import Summits.NavierStokesRegularity.NavierStokesRegularity.Theorems.ExtremalBiaxialitySubcritical.Negative.MaximalityFree

/-!
# Crux `ExtremalBiaxialitySubcritical` (stmt-NavierStokesRegularity-11609), negative side:
# any finite-energy Type-I blow-up refutes the crux; the sibling crux `MustSqueeze` is bypassable

Route `SqueezeCycle`. Extracted from the crux work file `Cruxes/ExtremalBiaxialitySubcritical/Disproof.lean`
(cdisprove adversary, generation 3, D-0016), §7. Pure logic over two analytic statements taken as
HYPOTHESES (inlined, not declared as facts):

* **(Q) physical-variables quarter law** — a maximal smooth finite-energy solution of the unforced
  system from a rapidly decaying datum squeezes at the critical rate near its blow-up time: for every
  `θ < 1/4`, frequently as `t ↑ T`, some point has `(T − t)·λ₂(sym ∇u(t,x)) ≥ θ`. On paper: Miller's
  enstrophy identity `E' = −ν‖∇ω‖² − 4∫det S ≤ 2‖λ₂⁺(t)‖_∞ E` (Miller 2019 Thm 1.1 at `q = ∞`;
  Betchov; tree `production_identity`, `neg_det_half_add_transpose_le`) gives
  `E(t) ≤ E(t₀)((T−t₀)/(T−t))^{2a}` when `(T−s)‖λ₂⁺(s)‖_∞ ≤ a` on `[t₀,T)`, while blow-up forces
  Leray's rate `2E(t) = ‖∇u(t)‖₂² ≥ c ν^{3/2} (T−t)^{−1/2}` (Ożański–Pooley 2018 Cor. 6.25) —
  impossible for `a < 1/4`. Enstrophy is FINITE here: no localisation problem.
* **(Z) zoom at squeeze points** — a Type-I blow-up with squeeze points of gauge value `≥ θ`
  frequently near `T` yields an element of some Type-I model class `𝒦_C` (the crux's inline class,
  verbatim) attaining the crux's lower two-frame clause with value `θ` at `(−1, 0)`: the ingredients of
  the route's support `SingularZoom` (uniform Type-I bound, Albritton–Barker 2019 Lemma 2.5 scaled
  energies, KNSS compactness, `ν`-rescaling) centred at the moving points `(x_k, t_k)`.

Results:
* `not_crux_of_typeI_blowup` — (Q) → (Z) → any maximal solution as above which blows up at the
  Type-I rate refutes `ExtremalBiaxialitySubcritical` (via `not_crux_iff_exists_point`): the kill
  shape of the crux in its final form — no evaluation of `Λ` on the blow-up profile is needed.
* `not_crux_of_blowup` — with the route's borrowed `NoTypeII`, ANY finite-time blow-up from a smooth
  rapidly decaying datum refutes the crux.
* `clay_of_crux_sans_mustSqueeze` — **(Q) → (Z) → NoTypeII → NoBlowupToClay →
  ExtremalBiaxialitySubcritical → NavierStokesRegularity**: a deciding chain for the route in which
  the open-problem-strength sibling crux `MustSqueeze` (and its localisation difficulty on `𝒦_C`) does
  not occur; compare `closes` (`MustSqueeze → ExtremalElementExists → crux → SingularZoom → NoTypeII →
  NoBlowupToClay → …`). Re-lining information for planners; not a refutation.
-/

noncomputable section

open Set Function Filter MeasureTheory
open scoped RealInnerProductSpace Topology

namespace Summit.NavierStokesRegularity.NavierStokesRegularity.Theorems.ExtremalBiaxialitySubcritical.Negative

open Literature.Analysis.FluidPDE
open Summit.NavierStokesRegularity.NavierStokesRegularity.Theses

/-- **Any Type-I blow-up refutes the crux**, given (Q) the physical-variables quarter law and (Z)
the zoom at squeeze points (module docstring): (Q) at `θ = 1/8 < 1/4` gives squeeze points, (Z) an
element of some `𝒦_C` with `Λ(−1,0) ≥ 1/8`, and `not_crux_iff_exists_point` concludes. [folklore] -/
theorem not_crux_of_typeI_blowup
    (hQ : ∀ (ν T : ℝ), 0 < ν → 0 < T → ∀ (u : ℝ → EuclideanSpace ℝ (Fin 3) → EuclideanSpace ℝ (Fin 3)) (p : ℝ → EuclideanSpace ℝ (Fin 3) → ℝ),
        IsMaximalSmoothSolution ν 0 u p T → IsLerayHopfOn T ν 0 (u 0) u → HasRapidSpatialDecay (u 0) →
          ∀ θ : ℝ, θ < 1 / 4 → ∃ᶠ t in 𝓝[<] T, ∃ x : EuclideanSpace ℝ (Fin 3),
            θ ≤ (T - t) * strainEigenvalues (fderiv ℝ (u t) x : EuclideanSpace ℝ (Fin 3) →ₗ[ℝ] EuclideanSpace ℝ (Fin 3)) finrank_euclideanSpace_fin 1)
    (hZ : ∀ (ν T : ℝ), 0 < ν → 0 < T → ∀ (u : ℝ → EuclideanSpace ℝ (Fin 3) → EuclideanSpace ℝ (Fin 3)) (p : ℝ → EuclideanSpace ℝ (Fin 3) → ℝ) (θ : ℝ),
        IsMaximalSmoothSolution ν 0 u p T → IsLerayHopfOn T ν 0 (u 0) u → HasRapidSpatialDecay (u 0) →
          IsTypeIBlowup u T →
          (∃ᶠ t in 𝓝[<] T, ∃ x : EuclideanSpace ℝ (Fin 3),
            θ ≤ (T - t) * strainEigenvalues (fderiv ℝ (u t) x : EuclideanSpace ℝ (Fin 3) →ₗ[ℝ] EuclideanSpace ℝ (Fin 3)) finrank_euclideanSpace_fin 1) →
          ∃ (C : ℝ) (u' : ℝ → EuclideanSpace ℝ (Fin 3) → EuclideanSpace ℝ (Fin 3)), (ContDiffOn ℝ (⊤ : ℕ∞) (Function.uncurry u') (Set.Iio 0 ×ˢ Set.univ) ∧ (∀ t < 0, Literature.Analysis.FluidPDE.VectorCalculus.IsDivFree (u' t)) ∧ (∀ s t : ℝ, s < t → t < 0 → ∀ x, u' t x = Literature.Analysis.FluidPDE.heatFlow (u' s) (t-s) x - ∫ τ in Set.Ioo s t, ∫ y, ((-(inner ℝ (x-y) (u' τ y) / (2*(t-τ)) * Literature.Analysis.UnboundedOperators.heatKernel (t-τ) (x-y))) • u' τ y + (∫ σ in Set.Ioi (t-τ), Literature.Analysis.UnboundedOperators.heatKernel σ (x-y) / (4*σ^2)) • (inner ℝ (x-y) (u' τ y) • u' τ y + inner ℝ (u' τ y) (u' τ y) • (x-y) + inner ℝ (x-y) (u' τ y) • u' τ y) - ((∫ σ in Set.Ioi (t-τ), Literature.Analysis.UnboundedOperators.heatKernel σ (x-y) / (8*σ^3)) * (inner ℝ (x-y) (u' τ y) * inner ℝ (x-y) (u' τ y))) • (x-y))) ∧ Literature.Analysis.FluidPDE.HasTypeITimeDecay C u' ∧ (∀ (x₀ : EuclideanSpace ℝ (Fin 3)) (t₀ r : ℝ), t₀ ≤ 0 → 0 < r → (∀ t, t₀ - r^2 < t → t < t₀ → r⁻¹ * ∫ x in Metric.ball x₀ r, ‖u' t x‖^2 ≤ C) ∧ r⁻¹ * ∫ t in Set.Ioo (t₀ - r^2) t₀, ∫ x in Metric.ball x₀ r, ‖fderiv ℝ (u' t) x‖^2 ≤ C)) ∧
            (∃ v w : EuclideanSpace ℝ (Fin 3), ‖v‖ = 1 ∧ ‖w‖ = 1 ∧ inner ℝ v w = 0 ∧ ∀ α β : ℝ, θ * (α^2 + β^2) ≤ (-(-1 : ℝ)) * inner ℝ (fderiv ℝ (u' (-1 : ℝ)) 0 (α • v + β • w)) (α • v + β • w)))
    {ν T : ℝ} (hν : 0 < ν) (hT : 0 < T) {u : ℝ → EuclideanSpace ℝ (Fin 3) → EuclideanSpace ℝ (Fin 3)} {p : ℝ → EuclideanSpace ℝ (Fin 3) → ℝ}
    (hmax : IsMaximalSmoothSolution ν 0 u p T) (hLH : IsLerayHopfOn T ν 0 (u 0) u)
    (hdec : HasRapidSpatialDecay (u 0)) (hTI : IsTypeIBlowup u T) :
    ¬ SqueezeCycle.ExtremalBiaxialitySubcritical := by
  have hfreq := hQ ν T hν hT u p hmax hLH hdec (1 / 8) (by norm_num)
  obtain ⟨C, u', hu', hGE⟩ := hZ ν T hν hT u p (1 / 8) hmax hLH hdec hTI hfreq
  exact not_crux_iff_exists_point.2 ⟨C, u', -1, 0, by norm_num, hu', hGE⟩

/-- **Given the borrowed `NoTypeII`, any finite-time blow-up from a smooth rapidly decaying datum
refutes the crux.** [folklore] -/
theorem not_crux_of_blowup
    (hQ : ∀ (ν T : ℝ), 0 < ν → 0 < T → ∀ (u : ℝ → EuclideanSpace ℝ (Fin 3) → EuclideanSpace ℝ (Fin 3)) (p : ℝ → EuclideanSpace ℝ (Fin 3) → ℝ),
        IsMaximalSmoothSolution ν 0 u p T → IsLerayHopfOn T ν 0 (u 0) u → HasRapidSpatialDecay (u 0) →
          ∀ θ : ℝ, θ < 1 / 4 → ∃ᶠ t in 𝓝[<] T, ∃ x : EuclideanSpace ℝ (Fin 3),
            θ ≤ (T - t) * strainEigenvalues (fderiv ℝ (u t) x : EuclideanSpace ℝ (Fin 3) →ₗ[ℝ] EuclideanSpace ℝ (Fin 3)) finrank_euclideanSpace_fin 1)
    (hZ : ∀ (ν T : ℝ), 0 < ν → 0 < T → ∀ (u : ℝ → EuclideanSpace ℝ (Fin 3) → EuclideanSpace ℝ (Fin 3)) (p : ℝ → EuclideanSpace ℝ (Fin 3) → ℝ) (θ : ℝ),
        IsMaximalSmoothSolution ν 0 u p T → IsLerayHopfOn T ν 0 (u 0) u → HasRapidSpatialDecay (u 0) →
          IsTypeIBlowup u T →
          (∃ᶠ t in 𝓝[<] T, ∃ x : EuclideanSpace ℝ (Fin 3),
            θ ≤ (T - t) * strainEigenvalues (fderiv ℝ (u t) x : EuclideanSpace ℝ (Fin 3) →ₗ[ℝ] EuclideanSpace ℝ (Fin 3)) finrank_euclideanSpace_fin 1) →
          ∃ (C : ℝ) (u' : ℝ → EuclideanSpace ℝ (Fin 3) → EuclideanSpace ℝ (Fin 3)), (ContDiffOn ℝ (⊤ : ℕ∞) (Function.uncurry u') (Set.Iio 0 ×ˢ Set.univ) ∧ (∀ t < 0, Literature.Analysis.FluidPDE.VectorCalculus.IsDivFree (u' t)) ∧ (∀ s t : ℝ, s < t → t < 0 → ∀ x, u' t x = Literature.Analysis.FluidPDE.heatFlow (u' s) (t-s) x - ∫ τ in Set.Ioo s t, ∫ y, ((-(inner ℝ (x-y) (u' τ y) / (2*(t-τ)) * Literature.Analysis.UnboundedOperators.heatKernel (t-τ) (x-y))) • u' τ y + (∫ σ in Set.Ioi (t-τ), Literature.Analysis.UnboundedOperators.heatKernel σ (x-y) / (4*σ^2)) • (inner ℝ (x-y) (u' τ y) • u' τ y + inner ℝ (u' τ y) (u' τ y) • (x-y) + inner ℝ (x-y) (u' τ y) • u' τ y) - ((∫ σ in Set.Ioi (t-τ), Literature.Analysis.UnboundedOperators.heatKernel σ (x-y) / (8*σ^3)) * (inner ℝ (x-y) (u' τ y) * inner ℝ (x-y) (u' τ y))) • (x-y))) ∧ Literature.Analysis.FluidPDE.HasTypeITimeDecay C u' ∧ (∀ (x₀ : EuclideanSpace ℝ (Fin 3)) (t₀ r : ℝ), t₀ ≤ 0 → 0 < r → (∀ t, t₀ - r^2 < t → t < t₀ → r⁻¹ * ∫ x in Metric.ball x₀ r, ‖u' t x‖^2 ≤ C) ∧ r⁻¹ * ∫ t in Set.Ioo (t₀ - r^2) t₀, ∫ x in Metric.ball x₀ r, ‖fderiv ℝ (u' t) x‖^2 ≤ C)) ∧
            (∃ v w : EuclideanSpace ℝ (Fin 3), ‖v‖ = 1 ∧ ‖w‖ = 1 ∧ inner ℝ v w = 0 ∧ ∀ α β : ℝ, θ * (α^2 + β^2) ≤ (-(-1 : ℝ)) * inner ℝ (fderiv ℝ (u' (-1 : ℝ)) 0 (α • v + β • w)) (α • v + β • w)))
    (hII : SqueezeCycle.NoTypeII) {ν T : ℝ} (hν : 0 < ν) (hT : 0 < T) {u : ℝ → EuclideanSpace ℝ (Fin 3) → EuclideanSpace ℝ (Fin 3)}
    {p : ℝ → EuclideanSpace ℝ (Fin 3) → ℝ} (hmax : IsMaximalSmoothSolution ν 0 u p T)
    (hLH : IsLerayHopfOn T ν 0 (u 0) u) (hdec : HasRapidSpatialDecay (u 0)) :
    ¬ SqueezeCycle.ExtremalBiaxialitySubcritical :=
  not_crux_of_typeI_blowup hQ hZ hν hT hmax hLH hdec (hII ν T hν hT u p hmax hLH hdec)

/-- **Clay (A) from the crux without `MustSqueeze`**: (Q) → (Z) → `NoTypeII` → `NoBlowupToClay` →
`ExtremalBiaxialitySubcritical` → `NavierStokesRegularity`. A finite-energy classical solution with
no smooth extension past `T` is maximal, `NoTypeII` makes it Type I, and `not_crux_of_typeI_blowup`
contradicts the crux; so every such solution extends, and `NoBlowupToClay` gives Clay (A). [folklore] -/
theorem clay_of_crux_sans_mustSqueeze
    (hQ : ∀ (ν T : ℝ), 0 < ν → 0 < T → ∀ (u : ℝ → EuclideanSpace ℝ (Fin 3) → EuclideanSpace ℝ (Fin 3)) (p : ℝ → EuclideanSpace ℝ (Fin 3) → ℝ),
        IsMaximalSmoothSolution ν 0 u p T → IsLerayHopfOn T ν 0 (u 0) u → HasRapidSpatialDecay (u 0) →
          ∀ θ : ℝ, θ < 1 / 4 → ∃ᶠ t in 𝓝[<] T, ∃ x : EuclideanSpace ℝ (Fin 3),
            θ ≤ (T - t) * strainEigenvalues (fderiv ℝ (u t) x : EuclideanSpace ℝ (Fin 3) →ₗ[ℝ] EuclideanSpace ℝ (Fin 3)) finrank_euclideanSpace_fin 1)
    (hZ : ∀ (ν T : ℝ), 0 < ν → 0 < T → ∀ (u : ℝ → EuclideanSpace ℝ (Fin 3) → EuclideanSpace ℝ (Fin 3)) (p : ℝ → EuclideanSpace ℝ (Fin 3) → ℝ) (θ : ℝ),
        IsMaximalSmoothSolution ν 0 u p T → IsLerayHopfOn T ν 0 (u 0) u → HasRapidSpatialDecay (u 0) →
          IsTypeIBlowup u T →
          (∃ᶠ t in 𝓝[<] T, ∃ x : EuclideanSpace ℝ (Fin 3),
            θ ≤ (T - t) * strainEigenvalues (fderiv ℝ (u t) x : EuclideanSpace ℝ (Fin 3) →ₗ[ℝ] EuclideanSpace ℝ (Fin 3)) finrank_euclideanSpace_fin 1) →
          ∃ (C : ℝ) (u' : ℝ → EuclideanSpace ℝ (Fin 3) → EuclideanSpace ℝ (Fin 3)), (ContDiffOn ℝ (⊤ : ℕ∞) (Function.uncurry u') (Set.Iio 0 ×ˢ Set.univ) ∧ (∀ t < 0, Literature.Analysis.FluidPDE.VectorCalculus.IsDivFree (u' t)) ∧ (∀ s t : ℝ, s < t → t < 0 → ∀ x, u' t x = Literature.Analysis.FluidPDE.heatFlow (u' s) (t-s) x - ∫ τ in Set.Ioo s t, ∫ y, ((-(inner ℝ (x-y) (u' τ y) / (2*(t-τ)) * Literature.Analysis.UnboundedOperators.heatKernel (t-τ) (x-y))) • u' τ y + (∫ σ in Set.Ioi (t-τ), Literature.Analysis.UnboundedOperators.heatKernel σ (x-y) / (4*σ^2)) • (inner ℝ (x-y) (u' τ y) • u' τ y + inner ℝ (u' τ y) (u' τ y) • (x-y) + inner ℝ (x-y) (u' τ y) • u' τ y) - ((∫ σ in Set.Ioi (t-τ), Literature.Analysis.UnboundedOperators.heatKernel σ (x-y) / (8*σ^3)) * (inner ℝ (x-y) (u' τ y) * inner ℝ (x-y) (u' τ y))) • (x-y))) ∧ Literature.Analysis.FluidPDE.HasTypeITimeDecay C u' ∧ (∀ (x₀ : EuclideanSpace ℝ (Fin 3)) (t₀ r : ℝ), t₀ ≤ 0 → 0 < r → (∀ t, t₀ - r^2 < t → t < t₀ → r⁻¹ * ∫ x in Metric.ball x₀ r, ‖u' t x‖^2 ≤ C) ∧ r⁻¹ * ∫ t in Set.Ioo (t₀ - r^2) t₀, ∫ x in Metric.ball x₀ r, ‖fderiv ℝ (u' t) x‖^2 ≤ C)) ∧
            (∃ v w : EuclideanSpace ℝ (Fin 3), ‖v‖ = 1 ∧ ‖w‖ = 1 ∧ inner ℝ v w = 0 ∧ ∀ α β : ℝ, θ * (α^2 + β^2) ≤ (-(-1 : ℝ)) * inner ℝ (fderiv ℝ (u' (-1 : ℝ)) 0 (α • v + β • w)) (α • v + β • w)))
    (hII : SqueezeCycle.NoTypeII) (hClay : SqueezeCycle.NoBlowupToClay)
    (hX : SqueezeCycle.ExtremalBiaxialitySubcritical) : NavierStokesRegularity := by
  apply hClay
  intro ν T hν hT u p hcl hLH hdec
  by_contra hext
  exact not_crux_of_blowup hQ hZ hII hν hT ⟨hcl, hext⟩ hLH hdec hX

end Summit.NavierStokesRegularity.NavierStokesRegularity.Theorems.ExtremalBiaxialitySubcritical.Negative

end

-------------------------

- [Exercise brief]: Your answer should be the exact lines above from the one with "system from a" through the one with "yields an element", both included, and nothing besides.

- [Answer for the task]:
  system from a rapidly decaying datum squeezes at the critical rate near its blow-up time: for every
  `θ < 1/4`, frequently as `t ↑ T`, some point has `(T − t)·λ₂(sym ∇u(t,x)) ≥ θ`. On paper: Miller's
  enstrophy identity `E' = −ν‖∇ω‖² − 4∫det S ≤ 2‖λ₂⁺(t)‖_∞ E` (Miller 2019 Thm 1.1 at `q = ∞`;
  Betchov; tree `production_identity`, `neg_det_half_add_transpose_le`) gives
  `E(t) ≤ E(t₀)((T−t₀)/(T−t))^{2a}` when `(T−s)‖λ₂⁺(s)‖_∞ ≤ a` on `[t₀,T)`, while blow-up forces
  Leray's rate `2E(t) = ‖∇u(t)‖₂² ≥ c ν^{3/2} (T−t)^{−1/2}` (Ożański–Pooley 2018 Cor. 6.25) —
  impossible for `a < 1/4`. Enstrophy is FINITE here: no localisation problem.
* **(Z) zoom at squeeze points** — a Type-I blow-up with squeeze points of gauge value `≥ θ`
  frequently near `T` yields an element of some Type-I model class `𝒦_C` (the crux's inline class,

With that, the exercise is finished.